import Summits.CriticalPhenomena.Ising3DConformalLimit.Theorems.HarmonicMomentsIsotropyHarmonicDilutionGaussianRungFiltration
import HarnessLib

/-!
# Route HarmonicMomentsIsotropy — the Gaussian rung of `HarmonicDilution`, Ib: the symbol of `N`

Support file for item `stmt-CriticalPhenomena-6034` (`HarmonicDilution`), continuing
`…GaussianRungFiltration`.  The discrete Laplacian `N = ∑ᵢ (τᵢ + τᵢ⁻¹ - 2)` of `ℤ³` acting on
`ℝ[X₀,X₁,X₂]` agrees with the Laplacian `Δ` to top order — the mechanism "harmonic polynomials
see through (cubic-symmetric) convolutions" of the route's idea card in its exact algebraic form:

* `dlap_sub_lap_mem` — **symbol computation**: `N P - Δ P` lies four degree-filtration steps below
  `P` (on monomials: `(X+1)^a + (X-1)^a - 2X^a - a(a-1)X^{a-2}` has degree `≤ a - 4`,
  `bracket_mem_degFilt`, whose numerical content is `bracket_coeff_eq_zero`);
* `dlap_iterate_sub_mem`, `dlap_iterate_eq_lap_iterate`, `dlap_iterate_eq_zero` — hence
  `N^k P = Δ^k P` once `deg P < 2k + 2` and `N^k P = 0` once `deg P < 2k`;
* `eval_zero_dlap_iterate_rsq_pow_mul_eq_zero` — for `Y` HARMONIC homogeneous of degree `n ≥ 1`
  the constants `(N^k(|x|^{2m}Y))(0)` vanish for `n + 2m < 2k + 2` ("harmonic moments are
  unsourced at top order"), while `dlap_iterate_rsq_pow_self` — `N^p |x|^{2p} = γ_p · 1`, `γ_p > 0`
  ("isotropic moments are sourced").

With `E[W(Sₙ)] = ((1 + N/6)ⁿ W)(0)` for the simple random walk `Sₙ` (file `…GaussianRungMoments`)
these are exactly the statements that the harmonic moments of `D^{⋆n}` are polynomials in `n` of
degree `< (n+2m)/2` while `E|Sₙ|^{2p}` has degree `p` — CampostriniEtAl1998 §4.2 (`ρ = 2`).
-/

noncomputable section

open MvPolynomial Finset

namespace Summit.CriticalPhenomena.Ising3DConformalLimit.Theorems.HarmonicMomentsIsotropy.GaussianRung

open Summit.CriticalPhenomena.Ising3DConformalLimit.Theorems.HarmonicMomentsIsotropy.Fischer
  (Poly rsq lap lap_apply rsq_isHomogeneous lap_one aCoef aCoef_pos
    lap_iterate_rsq_pow_mul_harmonic lap_iterate_rsq_pow_mul_harmonic_eq_zero)

/-! ## The symbol computation: `N - Δ` lowers the degree by four -/

/-- The numerical heart: for `k ≤ a < k + 4` the coefficient of `X^k` in
`(X+1)^a + (X-1)^a - 2X^a - a(a-1)X^{a-2}` vanishes. -/
theorem bracket_coeff_eq_zero (a k : ℕ) (hk : k ≤ a) (h : a < k + 4) :
    (1 + (-1 : ℝ) ^ (a - k)) * (a.choose k : ℝ) - (if k = a then 2 else 0) -
      (if k = a - 2 then (a : ℝ) * ((a - 1 : ℕ) : ℝ) else 0) = 0 := by
  obtain ⟨j, rfl⟩ : ∃ j, a = k + j := ⟨a - k, by omega⟩
  have hj : j < 4 := by omega
  interval_cases j
  · simp only [add_zero, Nat.sub_self, pow_zero, Nat.choose_self, Nat.cast_one, if_true]
    split_ifs with h'
    · have hk' : k = 0 ∨ k = 1 := by omega
      rcases hk' with rfl | rfl <;> norm_num
    · norm_num
  · have e1 : k + 1 - k = 1 := by omega
    rw [e1, if_neg (by omega)]
    split_ifs with h'
    · have hk0 : k = 0 := by omega
      subst hk0; norm_num
    · norm_num
  · have e1 : k + 2 - k = 2 := by omega
    have e2 : k + 2 - 2 = k := by omega
    rw [e1, if_neg (by omega), e2, if_pos rfl]
    have h1 : (k + 2).choose k = (k + 2).choose 2 := by
      rw [show k + 2 = 2 + k by ring, Nat.choose_symm_add]
    have h2 : (k + 2).choose 2 * 2 = (k + 2) * (k + 2 - 1) := by
      rw [Nat.choose_two_right, Nat.div_mul_cancel]
      exact (Nat.even_mul_pred_self (k + 2)).two_dvd
    have e3 : (k + 2 - 1 : ℕ) = k + 1 := by omega
    rw [e3] at h2 ⊢
    have hc : ((k + 2).choose k : ℝ) * 2 = ((k + 2 : ℕ) : ℝ) * ((k + 1 : ℕ) : ℝ) := by
      rw [h1]; exact_mod_cast h2
    push_cast at hc ⊢
    linarith
  · have e1 : k + 3 - k = 3 := by omega
    rw [e1, if_neg (by omega), if_neg (by omega)]
    norm_num

/-- The univariate bracket `(Xᵢ+1)^a + (Xᵢ-1)^a - 2Xᵢ^a - a(a-1)Xᵢ^{a-2}` has degree `≤ a - 4`. -/
theorem bracket_mem_degFilt (i : Fin 3) (a : ℕ) :
    ((X i + C 1) ^ a + (X i + C (-1)) ^ a - (2 : ℝ) • X i ^ a -
      ((a : ℝ) * ((a - 1 : ℕ) : ℝ)) • X i ^ (a - 2) : Poly) ∈ degFilt ((a : ℤ) - 4) := by
  -- binomial expansions as `ℝ`-linear combinations of powers of `Xᵢ`
  have hexp : ∀ c : ℝ, (X i + C c : Poly) ^ a =
      ∑ k ∈ range (a + 1), (c ^ (a - k) * (a.choose k : ℝ)) • (X i : Poly) ^ k := by
    intro c
    rw [add_pow]
    refine Finset.sum_congr rfl fun k _ => ?_
    rw [← map_pow, ← map_natCast C, mul_assoc, ← map_mul, mul_comm, ← smul_eq_C_mul]
  have h2 : (2 : ℝ) • (X i : Poly) ^ a =
      ∑ k ∈ range (a + 1), (if k = a then (2 : ℝ) else 0) • (X i : Poly) ^ k := by
    rw [Finset.sum_eq_single a (fun k _ hk => by rw [if_neg hk, zero_smul])
      (fun h => absurd (mem_range.mpr (Nat.lt_succ_self a)) h), if_pos rfl]
  have h3 : ((a : ℝ) * ((a - 1 : ℕ) : ℝ)) • (X i : Poly) ^ (a - 2) =
      ∑ k ∈ range (a + 1), (if k = a - 2 then (a : ℝ) * ((a - 1 : ℕ) : ℝ) else 0) •
        (X i : Poly) ^ k := by
    rw [Finset.sum_eq_single (a - 2) (fun k _ hk => by rw [if_neg hk, zero_smul])
      (fun h => absurd (mem_range.mpr (by omega)) h), if_pos rfl]
  rw [hexp 1, hexp (-1), h2, h3, ← Finset.sum_add_distrib, ← Finset.sum_sub_distrib,
    ← Finset.sum_sub_distrib]
  refine sum_mem_degFilt _ fun k hk => ?_
  rw [← add_smul, ← sub_smul, ← sub_smul]
  have hk' : k ≤ a := Nat.lt_succ_iff.mp (mem_range.mp hk)
  by_cases hdeg : a < k + 4
  · have hz := bracket_coeff_eq_zero a k hk' hdeg
    have e : (1 : ℝ) ^ (a - k) * (a.choose k : ℝ) + (-1 : ℝ) ^ (a - k) * (a.choose k : ℝ) =
        (1 + (-1 : ℝ) ^ (a - k)) * (a.choose k : ℝ) := by ring
    rw [e, hz, zero_smul]
    exact Submodule.zero_mem _
  · refine Submodule.smul_mem _ _ (degFilt_mono ?_ (pow_mem_degFilt (X_mem_degFilt i) k))
    rw [mul_one]
    omega

/-- The exponent-`s` monomial splits off its `i`-th variable. -/
theorem monomial_eq_X_pow_mul (i : Fin 3) (s : Fin 3 →₀ ℕ) :
    (monomial s (1 : ℝ) : Poly) = X i ^ (s i) * monomial (Finsupp.erase i s) 1 := by
  conv_lhs => rw [← Finsupp.single_add_erase i s]
  rw [X_pow_eq_monomial, monomial_mul, one_mul]

/-- Translating in direction `i` fixes a monomial without `Xᵢ`. -/
theorem shiftAlg_monomial_erase (i : Fin 3) (c : ℝ) (s : Fin 3 →₀ ℕ) :
    shiftAlg i c (monomial (Finsupp.erase i s) 1) = monomial (Finsupp.erase i s) 1 := by
  unfold shiftAlg
  rw [bind₁_monomial, monomial_eq, C_1, Finsupp.prod]
  congr 1
  refine Finset.prod_congr rfl fun j hj => ?_
  have hji : j ≠ i := by
    rw [Finsupp.support_erase] at hj
    exact Finset.ne_of_mem_erase hj
  rw [if_neg hji, C_0, add_zero]

/-- `∂ᵢ` kills a monomial without `Xᵢ`. -/
theorem pderiv_monomial_erase (i : Fin 3) (s : Fin 3 →₀ ℕ) :
    pderiv i (monomial (Finsupp.erase i s) (1 : ℝ) : Poly) = 0 := by
  rw [pderiv_monomial, Finsupp.erase_same, Nat.cast_zero, mul_zero, monomial_zero]

/-- `∂ᵢ² Xᵢ^a = a(a-1) Xᵢ^{a-2}`. -/
theorem pderiv_pderiv_X_pow (i : Fin 3) (a : ℕ) :
    pderiv i (pderiv i ((X i : Poly) ^ a)) = ((a : ℝ) * ((a - 1 : ℕ) : ℝ)) • X i ^ (a - 2) := by
  rw [X_pow_eq_monomial, pderiv_monomial, Finsupp.single_eq_same, ← Finsupp.single_tsub,
    pderiv_monomial, Finsupp.single_eq_same, ← Finsupp.single_tsub, X_pow_eq_monomial,
    smul_monomial, smul_eq_mul, mul_one, one_mul, tsub_tsub]

/-- On a monomial, `(τᵢ + τᵢ⁻¹ - 2) - ∂ᵢ²` lowers the degree by four. -/
theorem sdiff_sub_monomial_mem (i : Fin 3) (s : Fin 3 →₀ ℕ) :
    sdiff i (monomial s 1) - pderiv i (pderiv i (monomial s 1)) ∈ degFilt (ideg s - 4) := by
  set a := s i with ha
  set R : Poly := monomial (Finsupp.erase i s) 1 with hR
  have hmono := monomial_eq_X_pow_mul i s
  have hshift : ∀ c : ℝ, shiftAlg i c (monomial s 1) = (X i + C c) ^ a * R := by
    intro c
    rw [hmono, map_mul, map_pow, shiftAlg_X, if_pos rfl, shiftAlg_monomial_erase]
  have hpd : pderiv i (pderiv i (monomial s (1 : ℝ) : Poly)) =
      (((a : ℝ) * ((a - 1 : ℕ) : ℝ)) • X i ^ (a - 2)) * R := by
    rw [hmono, pderiv_mul, pderiv_monomial_erase, mul_zero, add_zero, pderiv_mul,
      pderiv_monomial_erase, mul_zero, add_zero, pderiv_pderiv_X_pow]
  have e : sdiff i (monomial s 1) - pderiv i (pderiv i (monomial s 1)) =
      ((X i + C 1) ^ a + (X i + C (-1)) ^ a - (2 : ℝ) • X i ^ a -
        ((a : ℝ) * ((a - 1 : ℕ) : ℝ)) • X i ^ (a - 2)) * R := by
    rw [sdiff_apply, hshift, hshift, hpd]
    conv_lhs => rw [hmono]
    simp only [smul_eq_C_mul]
    ring
  rw [e]
  have hdegR : R ∈ degFilt (ideg (Finsupp.erase i s)) := monomial_mem_degFilt _ _
  have hsum : ideg (Finsupp.erase i s) = ideg s - a := by
    have := congrArg ideg (Finsupp.single_add_erase i s)
    rw [ideg_add, ideg_single] at this
    omega
  refine degFilt_mono ?_ (mul_mem_degFilt (bracket_mem_degFilt i a) hdegR)
  omega

/-- **Symbol computation**: `N P - Δ P` lies four filtration steps below `P`. -/
theorem dlap_sub_lap_mem {P : Poly} {d : ℤ} (hP : P ∈ degFilt d) :
    dlap P - lap P ∈ degFilt (d - 4) := by
  have h := linear_mem_degFilt (dlap - lap) 4 (fun s => ?_) hP
  · simpa only [LinearMap.sub_apply] using h
  · rw [LinearMap.sub_apply, dlap, LinearMap.coe_sum, Finset.sum_apply, lap_apply,
      ← Finset.sum_sub_distrib]
    exact sum_mem_degFilt _ fun i _ => sdiff_sub_monomial_mem i s

/-- The discrete Laplacian lowers the filtration by two. -/
theorem dlap_mem_degFilt {P : Poly} {d : ℤ} (hP : P ∈ degFilt d) : dlap P ∈ degFilt (d - 2) := by
  have e : dlap P = (dlap P - lap P) + lap P := by abel
  rw [e]
  exact Submodule.add_mem _ (degFilt_mono (by omega) (dlap_sub_lap_mem hP)) (lap_mem_degFilt hP)

/-- Iterated discrete Laplacians lower the filtration by two each. -/
theorem dlap_iterate_mem_degFilt {P : Poly} {d : ℤ} (hP : P ∈ degFilt d) :
    ∀ k : ℕ, dlap^[k] P ∈ degFilt (d - 2 * k)
  | 0 => by simpa using hP
  | k + 1 => by
    rw [Function.iterate_succ_apply']
    have h := dlap_mem_degFilt (dlap_iterate_mem_degFilt hP k)
    have e : d - 2 * (k : ℤ) - 2 = d - 2 * ((k + 1 : ℕ) : ℤ) := by push_cast; ring
    rwa [e] at h

/-- **`N^k P - Δ^k P` lies in step `deg P - 2k - 2`.** -/
theorem dlap_iterate_sub_mem {P : Poly} {d : ℤ} (hP : P ∈ degFilt d) :
    ∀ k : ℕ, dlap^[k] P - lap^[k] P ∈ degFilt (d - 2 * k - 2)
  | 0 => by
    simp only [Function.iterate_zero, id_eq, sub_self]
    exact Submodule.zero_mem _
  | k + 1 => by
    rw [Function.iterate_succ_apply', Function.iterate_succ_apply']
    have e : dlap (dlap^[k] P) - lap (lap^[k] P) =
        dlap (dlap^[k] P - lap^[k] P) + (dlap (lap^[k] P) - lap (lap^[k] P)) := by
      rw [map_sub]; abel
    rw [e]
    refine Submodule.add_mem _ (degFilt_mono ?_ (dlap_mem_degFilt (dlap_iterate_sub_mem hP k)))
      (degFilt_mono ?_ (dlap_sub_lap_mem (lap_iterate_mem_degFilt hP k))) <;>
      push_cast <;> omega

/-- Once `deg P < 2k + 2`, the lattice and continuum iterates agree: `N^k P = Δ^k P`. -/
theorem dlap_iterate_eq_lap_iterate {P : Poly} {d : ℤ} (hP : P ∈ degFilt d) {k : ℕ}
    (hk : d < 2 * k + 2) : dlap^[k] P = lap^[k] P :=
  sub_eq_zero.mp (eq_zero_of_mem_degFilt (dlap_iterate_sub_mem hP k) (by omega))

/-- Once `deg P < 2k`, `N^k P = 0`. -/
theorem dlap_iterate_eq_zero {P : Poly} {d : ℤ} (hP : P ∈ degFilt d) {k : ℕ} (hk : d < 2 * k) :
    dlap^[k] P = 0 :=
  eq_zero_of_mem_degFilt (dlap_iterate_mem_degFilt hP k) (by omega)

/-! ## Harmonic weights: top-order lattice moments vanish -/

/-- A homogeneous polynomial of positive degree vanishes at the origin. -/
theorem eval_zero_of_isHomogeneous {Y : Poly} {n : ℕ} (hY : Y.IsHomogeneous n) (hn : 1 ≤ n) :
    eval (0 : Fin 3 → ℝ) Y = 0 := by
  rw [eval_zero, constantCoeff_eq]
  refine hY.coeff_eq_zero ?_
  rw [map_zero]
  omega

/-- **Harmonic moments are unsourced at top order.**  For `Y` harmonic homogeneous of degree
`n ≥ 1` and `n + 2m < 2k + 2`, the constant `(N^k (|x|^{2m} Y))(0)` vanishes. -/
theorem eval_zero_dlap_iterate_rsq_pow_mul_eq_zero {Y : Poly} {n : ℕ} (hY : Y.IsHomogeneous n)
    (hn : 1 ≤ n) (hlap : lap Y = 0) (m : ℕ) {k : ℕ} (hk : n + 2 * m < 2 * k + 2) :
    eval 0 (dlap^[k] (rsq ^ m * Y)) = 0 := by
  have hdeg := mem_degFilt_of_isHomogeneous ((rsq_isHomogeneous.pow m).mul hY)
  rw [dlap_iterate_eq_lap_iterate hdeg (by push_cast; omega)]
  rcases le_or_gt k m with hkm | hkm
  · rw [lap_iterate_rsq_pow_mul_harmonic hY hlap m k hkm, smul_eval, map_mul,
      eval_zero_of_isHomogeneous hY hn, mul_zero, mul_zero]
  · rw [lap_iterate_rsq_pow_mul_harmonic_eq_zero hY hlap m k hkm, map_zero]

/-- **Isotropic moments are sourced**: `N^p |x|^{2p} = γ_p` with `γ_p > 0`. -/
theorem dlap_iterate_rsq_pow_self (p : ℕ) :
    ∃ γ : ℝ, 0 < γ ∧ dlap^[p] (rsq ^ p) = γ • (1 : Poly) := by
  have hdeg := mem_degFilt_of_isHomogeneous (rsq_isHomogeneous.pow p)
  rw [dlap_iterate_eq_lap_iterate hdeg (by push_cast; omega)]
  have h := lap_iterate_rsq_pow_mul_harmonic (isHomogeneous_one (Fin 3) ℝ) lap_one p p le_rfl
  rw [mul_one, Nat.sub_self, pow_zero, mul_one] at h
  exact ⟨_, Finset.prod_pos fun l _ => aCoef_pos _ _, h⟩

/-- Beyond the top order every lattice moment of `|x|^{2p}` vanishes: `N^k |x|^{2p} = 0`, `p < k`. -/
theorem dlap_iterate_rsq_pow_eq_zero {p k : ℕ} (h : p < k) : dlap^[k] (rsq ^ p) = 0 :=
  dlap_iterate_eq_zero (mem_degFilt_of_isHomogeneous (rsq_isHomogeneous.pow p))
    (by push_cast; omega)

/-- Beyond half the degree every lattice moment of `|x|^{2m} Y` vanishes. -/
theorem dlap_iterate_rsq_pow_mul_eq_zero {Y : Poly} {n : ℕ} (hY : Y.IsHomogeneous n) (m : ℕ)
    {k : ℕ} (hk : n + 2 * m < 2 * k) : dlap^[k] (rsq ^ m * Y) = 0 :=
  dlap_iterate_eq_zero (mem_degFilt_of_isHomogeneous ((rsq_isHomogeneous.pow m).mul hY))
    (by push_cast; omega)

end Summit.CriticalPhenomena.Ising3DConformalLimit.Theorems.HarmonicMomentsIsotropy.GaussianRung
import Summits.Ventures.QEC.Census.CertBZPlaneSeg2
import Summits.Ventures.QEC.Census.BB.A1s_n186_k10_42ba7993.Cert
import HarnessLib

/-!
# `A1s_n186_k10_42ba7993` — side Z lane FAMILIES, packed module 10/42 (qec-search-10 g4 packfam.py: parts BZPlaneFamZ0m1p7;
# — split piece `BZPlaneFamZP9S1` (2/3 of `BZPlaneFamZP9`, qec-search-10 g5 splitfam.py: Σ lanes 11964432, 3 theorems; the one-level `segOK` parts run ≈ 4× slower per lane at the gate) at tier KERNEL — type-01 lane engine δ (`Plane.segOK` / `Plane.seg2OK`, Census/CertBZPlaneSeg2.lean);
# assembled by the block files `BZPlaneBlkZP*.lean`. First part's header:
# # `A1s_n186_k10_42ba7993` — certificate `28a8c3e9cd9695fa…`, side Z, block 0, matrix 1 (depth 6, 93 rows): lane FAMILIES part 8/19
# # (11 theorems, Σ lanes 43081547) at tier KERNEL — type-01 lane engine δ (`Plane.segOK` one-level segments for largest rows `< 40`;
# # per larger row a singleton + `Plane.seg2OK` second-row ranges, Census/CertBZPlaneSeg2.lean); assembled by `BZPlaneBlkZ00.lean` (qec-search-10 g3 emit_bbrow.py)
-/

set_option autoImplicit false
set_option Elab.async false

namespace Summit.Ventures.QEC.Census.A1s_n186_k10_42ba7993

open Summit.Ventures.QEC.Census Summit.Ventures.QEC.Census.Plane

set_option maxHeartbeats 400000000 in
/-- Block 0, matrix 1: largest row 79, second-largest in `[69, 73)`, ≤ 4 below — every such selection passes (4015838 lanes; KERNEL). -/
theorem pseg2_0_1_94 : Plane.seg2OK 186 13 (A1s_n186_k10_42ba7993.cert.sideZ.found.map Prod.fst) (giRows (gbRows A1s_n186_k10_42ba7993.cert.HZ A1s_n186_k10_42ba7993.bzAutData.rcZ A1s_n186_k10_42ba7993.bzAutData.LZ A1s_n186_k10_42ba7993.bzAutBlockZ0) (A1s_n186_k10_42ba7993.bzAutBlockZ0.mats.getD 1 { T := [], A := [], t := 0 })) 6 79 69 4 4565 = true := by decide +kernel

set_option maxHeartbeats 400000000 in
/-- Block 0, matrix 1: largest row 79, second-largest in `[73, 76)`, ≤ 4 below — every such selection passes (3657380 lanes; KERNEL). -/
theorem pseg2_0_1_95 : Plane.seg2OK 186 13 (A1s_n186_k10_42ba7993.cert.sideZ.found.map Prod.fst) (giRows (gbRows A1s_n186_k10_42ba7993.cert.HZ A1s_n186_k10_42ba7993.bzAutData.rcZ A1s_n186_k10_42ba7993.bzAutData.LZ A1s_n186_k10_42ba7993.bzAutBlockZ0) (A1s_n186_k10_42ba7993.bzAutBlockZ0.mats.getD 1 { T := [], A := [], t := 0 })) 6 79 73 3 4565 = true := by decide +kernel

set_option maxHeartbeats 400000000 in
/-- Block 0, matrix 1: largest row 79, second-largest in `[76, 79)`, ≤ 4 below — every such selection passes (4291214 lanes; KERNEL). -/
theorem pseg2_0_1_96 : Plane.seg2OK 186 13 (A1s_n186_k10_42ba7993.cert.sideZ.found.map Prod.fst) (giRows (gbRows A1s_n186_k10_42ba7993.cert.HZ A1s_n186_k10_42ba7993.bzAutData.rcZ A1s_n186_k10_42ba7993.bzAutData.LZ A1s_n186_k10_42ba7993.bzAutBlockZ0) (A1s_n186_k10_42ba7993.bzAutBlockZ0.mats.getD 1 { T := [], A := [], t := 0 })) 6 79 76 3 4565 = true := by decide +kernel

end Summit.Ventures.QEC.Census.A1s_n186_k10_42ba7993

+++

▸ Exercise goal
Within the material above, copy exactly the lines from the line that holds "rw [e, hz, zero_smul]" up to and including the line that holds "theorem pderiv_pderiv_X_pow (i".

▸ Answer to this task
    rw [e, hz, zero_smul]
    exact Submodule.zero_mem _
  · refine Submodule.smul_mem _ _ (degFilt_mono ?_ (pow_mem_degFilt (X_mem_degFilt i) k))
    rw [mul_one]
    omega

/-- The exponent-`s` monomial splits off its `i`-th variable. -/
theorem monomial_eq_X_pow_mul (i : Fin 3) (s : Fin 3 →₀ ℕ) :
    (monomial s (1 : ℝ) : Poly) = X i ^ (s i) * monomial (Finsupp.erase i s) 1 := by
  conv_lhs => rw [← Finsupp.single_add_erase i s]
  rw [X_pow_eq_monomial, monomial_mul, one_mul]

/-- Translating in direction `i` fixes a monomial without `Xᵢ`. -/
theorem shiftAlg_monomial_erase (i : Fin 3) (c : ℝ) (s : Fin 3 →₀ ℕ) :
    shiftAlg i c (monomial (Finsupp.erase i s) 1) = monomial (Finsupp.erase i s) 1 := by
  unfold shiftAlg
  rw [bind₁_monomial, monomial_eq, C_1, Finsupp.prod]
  congr 1
  refine Finset.prod_congr rfl fun j hj => ?_
  have hji : j ≠ i := by
    rw [Finsupp.support_erase] at hj
    exact Finset.ne_of_mem_erase hj
  rw [if_neg hji, C_0, add_zero]

/-- `∂ᵢ` kills a monomial without `Xᵢ`. -/
theorem pderiv_monomial_erase (i : Fin 3) (s : Fin 3 →₀ ℕ) :
    pderiv i (monomial (Finsupp.erase i s) (1 : ℝ) : Poly) = 0 := by
  rw [pderiv_monomial, Finsupp.erase_same, Nat.cast_zero, mul_zero, monomial_zero]

/-- `∂ᵢ² Xᵢ^a = a(a-1) Xᵢ^{a-2}`. -/
theorem pderiv_pderiv_X_pow (i : Fin 3) (a : ℕ) :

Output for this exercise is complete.